Search & Rescue Services has opened a new training and operations facility in Taupō, marking a major step forward for New Zealand’s emergency air ambulance network.

The new Miro Street Centre of Excellence was officially blessed on Monday by mana whenua Ngāti Tūwharetoa.

It will act as both the operational headquarters and primary training hub for rescue helicopter crews serving central New Zealand.

The facility was developed to support crews operating the country’s expanding fleet of Airbus H145 helicopters, which form part of a $128 million investment in rotary-wing air ambulance services funded jointly by New Zealand Te Whatu Ora Health and ACC.

Search & Rescue Services, the emergency air ambulance service provider for central New Zealand, operates emergency air ambulance helicopters from eight North Island bases.

It employs more than 150 staff, including pilots, paramedics, air crew officers and support personnel.

Chief executive Paul Baxter said in a media release the new centre would improve the organisation’s ability to prepare crews for challenging rescue and medical situations.

“Every day, our crews are asked to make difficult decisions in difficult places – on a mountain face, above the deck of a vessel, on the side of a road, or while transporting critically unwell patients between hospitals."

He said the new facility provided a safe place to train for those scenarios and continue building the skills needed to deliver “life-saving” care.

“This facility is central to how we prepare, train and equip the specialist crews who operate this essential life-saving service and where the Government’s significant investment in emergency health infrastructure comes to life.”

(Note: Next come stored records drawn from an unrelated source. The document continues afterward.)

import Summits.ResolutionOfSingularities.ResolutionOfSingularities.Theorems.LassoCutAxisTails
import Summits.ResolutionOfSingularities.ResolutionOfSingularities.Theorems.CornerTowerDescent
import HarnessLib

/-!
# LassoCutCornerTails — two more decided cells of the node «LassoCut»: NO CORNER LASSOS (any chart word) and NO TWO-CHART
CORNER TAILS (§4b–§4c)
(decomp-res node N57, lens-5 g13 `LassoCut.lean` v3 sha256 0f311aface9c0624 = CLEARED v1 a9bc663c + §4b (v2 ADDENDUM, critic
row 80 CLEARED) + §4c (v3 ADDENDUM-2, critic row 82 CLEARED); file 4 of 4, namespace `…Theorems.LassoCut` continued; the
two-letter descent engine is `Theorems.CornerTowerDescent` (critic (W4): import, not a copy).)

[WRITER NOTE (decomp-res writer g5).  Lens lines :836–:1044 (§4b) and :1224–:1280 (§4c instances) VERBATIM;
the §4c engine
(`twoPot`, `two_letter_descent`, `fin3_*`) and the tree-tower instances (`cornerTower_no_two_letters`, `noCornerTower_two/
_three/_le_three/_le_four_of_four`) live in `Theorems.CornerTowerDescent` and are OPENED here.  Decided cells landed before:
`no_axis_tail` / `no_cornerMonoChart_lasso` (`Theorems.LassoCutAxisTails`).  TREE: the corner cell of `NoLassos` /
`NoAperiodicWalks` (MaxContactCut asides LCNoLassos / LCNoAperiodicWalks, pending) is DECIDED: every lasso cycle translates
(`Lasso.exists_translation_step`), every corner tail uses all three charts (`corner_tail_uses_all_charts`), and over a finite
field escapes every complexity box (`corner_tail_escapes`); the E-model corner residual = all three charts recurring, no
repeats, every box left (critic rows 80/82).  Resubmission note: lens `degree_fin_three` (unused; =
`Literature.Combinatorics.Extremal.finsuppDegree_fin_three`) and `no_axis_tail_of_twoChart` (same statement as the landed
`no_axis_tail`, of which it was a second proof via `no_twoChart_corner_tail`) are not restated (gate dedup).]

§4b THE SUPPORT GAME of an all-corner segment (`b_t = 0`, charts arbitrary): only the exponent SET matters, the support
cardinality is non-increasing, hence constant around a cycle; the integer CORNER POTENTIAL `Φ_q(m) = |m|² −
Σᵢ mᵢ² − 2q|m|`
(`cornerPot`) obeys `Φ(λ_j m) = Φ(m) + 2(off_j(m) − q)²` (`cornerPot_chartExponent`): non-decreasing, STRICTLY
increasing on a
`j`-light monomial, and isolation forces a `j_t`-light monomial at every step — so `Σ_{supp} Φ` is non-decreasing, strictly
increasing and periodic around a corner cycle: absurd (`no_corner_lasso`).  Over a finite field the pigeonhole bridge gives
**CORNER TAILS ESCAPE** (`corner_tail_escapes`).  §4c: see the section header.  0 `sorry`.  (Sources: Hauser2010 §§F–G;
BierstoneGrigorievMilmanWlodarczyk2011 §3.)
-/

open MvPolynomial
open Literature.AlgebraicGeometry.Resolution
open Literature.AlgebraicGeometry.Resolution.Hauser2010
open Literature.AlgebraicGeometry.Resolution.PointBlowup
open Summit.ResolutionOfSingularities.ResolutionOfSingularities.Theorems.TightDefectClasses
open Summit.ResolutionOfSingularities.ResolutionOfSingularities.Theorems.WeakOrderReduction
open Summit.ResolutionOfSingularities.ResolutionOfSingularities.Theorems.ForcedTowerClasses
open Summit.ResolutionOfSingularities.ResolutionOfSingularities.Theorems.CornerTowerDescent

The Government committed $14.7m in funding last year to support the replacement of older helicopters with the newer Airbus H145 aircraft.

Of that funding, $8.2m came from Health New Zealand and $6.5m from ACC.

The five-blade H145 helicopters are designed to improve safety and reliability while also enhancing bad-weather flying capability.

An Airbus H145 D3 rescue helicopter (call sign: IXN) that takes care of rescue operations in Waikato, Coromandel and King Country with its crew. Photo / Philips Search and Rescue Trust
An Airbus H145 D3 rescue helicopter (call sign: IXN) that takes care of rescue operations in Waikato, Coromandel and King Country with its crew. Photo / Philips Search and Rescue Trust

The aircraft is expected to reduce maintenance costs and improve operational performance as demand for emergency air ambulance services continues to rise.

According to Search & Rescue Services, requests for air ambulance support increased by 22% in the last five years.

A key feature of the new Taupō facility is a certified flight simulator imported from Spain, certified by the New Zealand Civil Aviation Authority.

It includes augmented and mixed reality hoist-training technology and allows pilots, paramedics and air crew officers to train together in realistic rescue scenarios.

The training system recreates environments crews operate in, including volcanic terrain around Ngāuruhoe and urban hospital landing sites such as Auckland City Hospital’s helipad.

“This facility is central to how we prepare, train and equip the crews who operate the Government-funded fleet,” Baxter said in a media release.

Staff can repeat and review emergency scenarios in ways that would be difficult or unsafe to replicate during live operations.

Additional facilities include lecture rooms, briefing and debriefing areas, and space for a future helicopter rescue training mock-up.

Baxter said the facility represented a long-term investment in maintaining high operational standards.

“We call this our Centre of Excellence not because excellence is a label we give ourselves, but because excellence is something we have to practice.”

He said the centre would be the place where technical knowledge had a home and where that knowledge could be shared, developed and advanced over time.

“It is something we have to build, test, challenge and improve every day.”